Our data pipeline runs on a regular schedule to capture changes in congressional membership, committee assignments, and other updates. Because the underlying data sources are community-maintained and government-published, changes are typically reflected within a few days of occurring.

Known Limitations

  • ZIP code precision — Some ZIP codes span multiple congressional districts.
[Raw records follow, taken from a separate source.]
open scoped Classical in
set_option synthInstance.maxHeartbeats 400000 in
set_option maxHeartbeats 8000000 in
/-- **(S-U-K) `SocketScUniqueFramedKit`** — «SC-UNIQUE» at the frame and kit: same telescope, then ED. 3 `SocketScUnique` :228–:244 under σ. [cite: Rogawski1990, §13.1 Prop. 13.1.3 (d) p. 199; §12.2 (2) p. 174] -/
def SocketScUniqueFramedKit : Prop :=
  ∀ (L : Type) [Field L] [NumberField L] [IsCMField L] (ι : L →+* ℂ) (H : Matrix (Fin 3) (Fin 3) L) (T : GL (Fin 3) ℂ)
  (hT : (T : Matrix (Fin 3) (Fin 3) ℂ)ᴴ * H.map ι * (T : Matrix (Fin 3) (Fin 3) ℂ) = Literature.Geometry.ComplexHyperbolic.BallModel.J)
  (hdef : ∀ τ' : L →+* ℂ, InfinitePlace.mk τ' ≠ InfinitePlace.mk ι → (H.map τ').PosDef) (h2 : 2 ≤ Module.finrank ℚ ↥(maximalRealSubfield L))
  (μ : Measure (Gp L H).automorphicQuotient) [(Gp L H).IsAutomorphicMeasure μ] (μω : HeckeCharacter L) (hμu : μω.IsUnitary)
  (hμω : ∀ x : Literature.NumberTheory.GaloisRepresentations.ideleGroup ↥(maximalRealSubfield L), μω (AdeleRing.ideleBaseChange (↥(maximalRealSubfield L)) L x) = quadraticHeckeCharCM L x)
  (ν : @Measure (GpAdelic L H) (borel _))
  (νH : ∀ v : Places L, @Measure (HLocal L v) (borel _)) (νG : ∀ v : Places L, @Measure (GpLocal L H v) (borel _))
  (νGi : @Measure (GpInf L H) (borel _)) (νqi : @Measure (GInf L) (borel _)) (νHi : @Measure (HInf L) (borel _))
  (μZ : ∀ v : Places L, @Measure (Gqs L v ⧸ Subgroup.center (Gqs L v)) (borel _))
  (isHaar_ν : letI : MeasurableSpace (GpAdelic L H) := borel _; ν.IsHaarMeasure)
  (isInvInv_ν : letI : MeasurableSpace (GpAdelic L H) := borel _; ν.IsInvInvariant)
  (isHaar_νH : ∀ v : Places L, letI : MeasurableSpace (HLocal L v) := borel _; (νH v).IsHaarMeasure)
  (isRightInv_νH : ∀ v : Places L, letI : MeasurableSpace (HLocal L v) := borel _; (νH v).IsMulRightInvariant)
  (isHaar_νG : ∀ v : Places L, letI : MeasurableSpace (GpLocal L H v) := borel _; (νG v).IsHaarMeasure)
  (isRightInv_νG : ∀ v : Places L, letI : MeasurableSpace (GpLocal L H v) := borel _; (νG v).IsMulRightInvariant)
  (finCpt_νGi : letI : MeasurableSpace (GpInf L H) := borel _; IsFiniteMeasureOnCompacts νGi)
  (rightInv_νGi : letI : MeasurableSpace (GpInf L H) := borel _; νGi.IsMulRightInvariant)
  (finCpt_νqi : letI : MeasurableSpace (GInf L) := borel _; IsFiniteMeasureOnCompacts νqi)
  (rightInv_νqi : letI : MeasurableSpace (GInf L) := borel _; νqi.IsMulRightInvariant)
  (finCpt_νHi : letI : MeasurableSpace (HInf L) := borel _; IsFiniteMeasureOnCompacts νHi)
  (rightInv_νHi : letI : MeasurableSpace (HInf L) := borel _; νHi.IsMulRightInvariant)
  (isHaar_μZ : ∀ v : Places L, letI : MeasurableSpace (Gqs L v ⧸ Subgroup.center (Gqs L v)) := borel _; (μZ v).IsHaarMeasure)
  (hquad : ∀ v : Places L, (∀ w : PlacesOver L v, IsCMField.complexConj L • w.1 = w.1) →
    IsQuadraticCharExtension (conjLocal L (IsCMField.complexConj L) v) (μω.semilocalComponent L v))
  -- binders 33∕34: `vol_{νG_v}(K′_v) = 1` = `Rung0WitnessS.hK`, `vol_{νH_v}(K_{2,v} × K_{1,v}) = 1` = `Rung0WitnessS.hKH` (desk D35 (11)–(13); PROBE v7 :95–:99 VERBATIM)
  (hvol : ∀ v : Places L, νG v (cmLocalIntegralLevel L 3 H v : Set (GpLocal L H v)) = 1)
  (hvolH : ∀ v : Places L,
    νH v (((cmLocalIntegralLevel L 2 (Matrix.of fun i j : Fin 2 => if i.val + j.val + 1 = 2 then (1 : L) else 0) v).prod
        (cmLocalIntegralLevel L 1 (Matrix.of fun i j : Fin 1 => if i.val + j.val + 1 = 1 then (1 : L) else 0) v) :
          Subgroup (HLocal L v)) : Set (HLocal L v)) = 1),
    -- SEAM 1 (S9-typ1 (g2) 22:17Z; import-free form, ★ `R90S8ResidualDefs` idiom): the kit ∕ `cmDatum`-keyed tokens below read the `Gp`-keyed automorphic-measure instance
    haveI : (cmDatum L 3 H).IsAutomorphicMeasure μ := ‹(Gp L H).IsAutomorphicMeasure μ›
    letI : ∀ (v : Places L) (a : HLocal L v), MeasurableSpace (HLocal L v ⧸ Subgroup.centralizer ({a} : Set (HLocal L v))) := fun _ _ => borel _
    letI : ∀ (v : Places L) (γ : (cmDatum L 3 H).Local v),
        MeasurableSpace ((cmDatum L 3 H).Local v ⧸ Subgroup.centralizer ({γ} : Set ((cmDatum L 3 H).Local v))) := fun _ _ => borel _
    haveI : ∀ (v : Places L) (a : HLocal L v), BorelSpace (HLocal L v ⧸ Subgroup.centralizer ({a} : Set (HLocal L v))) := fun _ _ => ⟨rfl⟩
    haveI : ∀ (v : Places L) (γ : (cmDatum L 3 H).Local v),
        BorelSpace ((cmDatum L 3 H).Local v ⧸ Subgroup.centralizer ({γ} : Set ((cmDatum L 3 H).Local v))) := fun _ _ => ⟨rfl⟩
    -- the K9 inner prefix of ★ `K9SpectralLetterSigned` (Defs :1402–:1447) VERBATIM, `hpin` NAMED
    ∀ (mH : ∀ v : Places L, OrbitalMeasureFamily (HLocal L v)) (mG : ∀ v : Places L, OrbitalMeasureFamily ((cmDatum L 3 H).Local v)),
      letI : MeasurableSpace (GpAdelic L H) := borel _
      haveI : BorelSpace (GpAdelic L H) := ⟨rfl⟩
      haveI : ν.IsHaarMeasure := isHaar_ν
      haveI : ν.IsInvInvariant := isInvInv_ν
      letI : ∀ v : Places L, MeasurableSpace (GpLocal L H v) := fun _ => borel _
      haveI : ∀ v : Places L, BorelSpace (GpLocal L H v) := fun _ => ⟨rfl⟩
      letI : ∀ v : Places L, MeasurableSpace (HLocal L v) := fun _ => borel _
      haveI : ∀ v : Places L, BorelSpace (HLocal L v) := fun _ => ⟨rfl⟩
      letI : ∀ (v : Places L) (a : HLocal L v), MeasurableSpace (HLocal L v ⧸ Subgroup.centralizer ({a} : Set (HLocal L v))) := fun _ _ => borel _
      letI : ∀ (v : Places L) (γ : GpLocal L H v), MeasurableSpace (GpLocal L H v ⧸ Subgroup.centralizer ({γ} : Set (GpLocal L H v))) := fun _ _ => borel _
      letI : MeasurableSpace (GpInf L H) := borel _
      haveI : BorelSpace (GpInf L H) := ⟨rfl⟩
      letI : MeasurableSpace (GInf L) := borel _
      haveI : BorelSpace (GInf L) := ⟨rfl⟩
      letI : MeasurableSpace (HInf L) := borel _
      haveI : BorelSpace (HInf L) := ⟨rfl⟩
      haveI : ∀ v : Places L, (νH v).IsHaarMeasure := isHaar_νH
      haveI : ∀ v : Places L, (νH v).IsMulRightInvariant := isRightInv_νH
      haveI : ∀ v : Places L, (νG v).IsHaarMeasure := isHaar_νG
      haveI : ∀ v : Places L, (νG v).IsMulRightInvariant := isRightInv_νG
      haveI : IsFiniteMeasureOnCompacts νGi := finCpt_νGi
      haveI : νGi.IsMulRightInvariant := rightInv_νGi
      haveI : IsFiniteMeasureOnCompacts νqi := finCpt_νqi
      haveI : νqi.IsMulRightInvariant := rightInv_νqi
      haveI : IsFiniteMeasureOnCompacts νHi := finCpt_νHi
      haveI : νHi.IsMulRightInvariant := rightInv_νHi
      (∀ v : Places L, (mH v).IsCanonical (IsLocalGRegular L v) (νH v) ∧
          (mG v).IsCanonical (fun γ => IsRegularElt (γ.val : GL (Fin 3) (UnitaryGroup.LocalRing L v))) (νG v)) →
      ∀ (𝔨 : ComparisonKit L H μ) (hpin : 𝔨.IsPinned ν (archCanonicalTransferFactor L H μω) νH νG νGi νqi νHi), 𝔨.TransferExistence → 𝔨.SimpleTraceFormula → 𝔨.Δ = (finExplicitCollection L H μω (finExplicitDelta_conj_left_all L H μω) (finExplicitDelta_conj_right_all L H μω)) → 𝔨.mH = mH →
        (∀ (v : Places L) (c' : ConjClasses ((cmDatum L 3 H).Local v)),
          Literature.NumberTheory.Rogawski1990.IsRegularElt ((Quotient.out c').val : GL (Fin 3) (UnitaryGroup.LocalRing L v)) → 𝔨.mG v c' = mG v c') →
        ∀ (hQ : CMCharIdentityPackageTestSigned L H (transpose_map_cmConjRingHom_eq_of_frame L ι H T hT) (isUnit_det_of_frame L ι H T hT) νH νG μω hμu (finExplicitCollection L H μω (finExplicitDelta_conj_left_all L H μω) (finExplicitDelta_conj_right_all L H μω)) mH mG),
          -- (H₇) LOCAL Δ‴-TRANSFER EXISTENCE AT NON-SPLIT `v` — the ONE hypothesis beyond the consumer telescope, in LH10 `DbTSAtRecordW1`'s `hex` bytes under σ (= A ED. 3 :139–:141 = B ED. 3 :473–:475;
          -- ★ predicate `IsLocalDeltaTransferExists` of ★ `Literature…Rogawski1990.LocalTransferExistence`). NOTE: the consumer's `hΔ` (:160) is the kit pin `𝔨.Δ = Δ‴`, NOT this letter;
          -- `F0_P3c_PKtuplePaydown` ED. 6 carries no local-transfer-existence clause in its telescope (grep count 0), so (H₇) cannot be «bound by name» there — J7 pays it from LH10's `hex`.
          (∀ v : HeightOneSpectrum (𝓞 ↥(maximalRealSubfield L)), (∀ w : PlacesOver L v, IsCMField.complexConj L • w.1 = w.1) →
            IsLocalDeltaTransferExists L H v (finExplicitCollection L H μω (finExplicitDelta_conj_left_all L H μω) (finExplicitDelta_conj_right_all L H μω) v) (mH v) (mG v) Literature.NumberTheory.Rogawski1990.IsLocSmooth
              Literature.NumberTheory.Rogawski1990.IsLocSmooth) →
          -- S9 PART (S9-R-K (2)): print's `ξ`, a discrete `P` of `U(H)` FIXED BY `K^c = ∏_{v∈S₀} K_v` (★ `IsKcSpherical`, p862338), then the ED. 3 tail under σ
          ∀ (ξ : OneDimAutRepH L) (P : DiscreteAutomorphicRep (Gp L H) μ) (hsph : IsKcSpherical L ι H T hT μ P),
          MemXiFamily P (transpose_map_cmConjRingHom_eq_of_frame L ι H T hT) (isUnit_det_of_frame L ι H T hT) μω hμu ξ →
          ∀ (v : HeightOneSpectrum (𝓞 ↥(maximalRealSubfield L))) (hns : ∀ w : PlacesOver L v, IsCMField.complexConj L • w.1 = w.1),
          ∀ (T : GL (Fin 3) (LocalRing L v)) (a : LocalRing L v) (ha : IsUnit a)
            (h : formCongr (conjLocal L (IsCMField.complexConj L) v) T (H.map (algebraMap L (LocalRing L v))) =
              a • (Matrix.of fun i j : Fin 3 => if i.val + j.val + 1 = 3 then (1 : L) else 0).map (algebraMap L (LocalRing L v))),
          ∀ [MeasurableSpace (Gqs L v ⧸ Subgroup.center (Gqs L v))] [BorelSpace (Gqs L v ⧸ Subgroup.center (Gqs L v))]
            (μZ : Measure (Gqs L v ⧸ Subgroup.center (Gqs L v))) [μZ.IsHaarMeasure],
          ∀ (π2 πn : IrrClass (Gqs L v)),
          ∀ (hK : KeysCaseTwoLabels L v (μω.semilocalComponent L v) (torusLocalComponent L (IsCMField.complexConj L) v ξ.η)
              (torusLocalComponent L (IsCMField.complexConj L) v ξ.ψ) π2 πn)
            (hn : ¬ πn.IsSquareIntegrable μZ),
            -- (S-U) «SC-UNIQUE»: every SUPERCUSPIDAL v-constituent of P IS the πˢ(ξ_v) ∘ e read off the SIGNED Q-package `hQS`
            ∀ c : IrrClass ((cmDatum L 3 H).Local v),
              (IrrClass.comap (localPiEquiv L (IsCMField.complexConj L) 3 H v) c).IsConstituentOf
                  (P.finRep.smoothPart.toRepresentation.comp (inclPlace (↥(maximalRealSubfield L)) L (IsCMField.complexConj L) 3 H v)) →
              c.IsSupercuspidal →
              c = ((hQ ξ).1 v hns T a ha h μZ π2 πn hK hn).πs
Our lookup returns all possible matches, but users in split-ZIP areas may need to verify their exact district using their full street address.
  • Redistricting lag — Following redistricting, it takes time for all data sources to update. District boundaries shown may briefly lag behind official changes.
  • Photo availability — Not every legislator has a publicly available official photograph. Newly elected members may temporarily lack photos until official portraits are released.
  • Committee changes — Committee assignments can change throughout a congressional session. There may be a brief delay between official reassignments and our data reflecting the change.
  • Phase 2 data — Bill tracking, voting records, and floor actions from the Congress.gov API are planned features and are not yet available on the site.

Citing KingSt.com

If you use KingSt.com data in a publication or report, we suggest the following citation:

KingSt.com. Federal Congressional Tracker. kingst.com. Accessed [date].

For the underlying data, please cite the original source (unitedstates/congress-legislators, Congress.gov, or Census Bureau) as appropriate.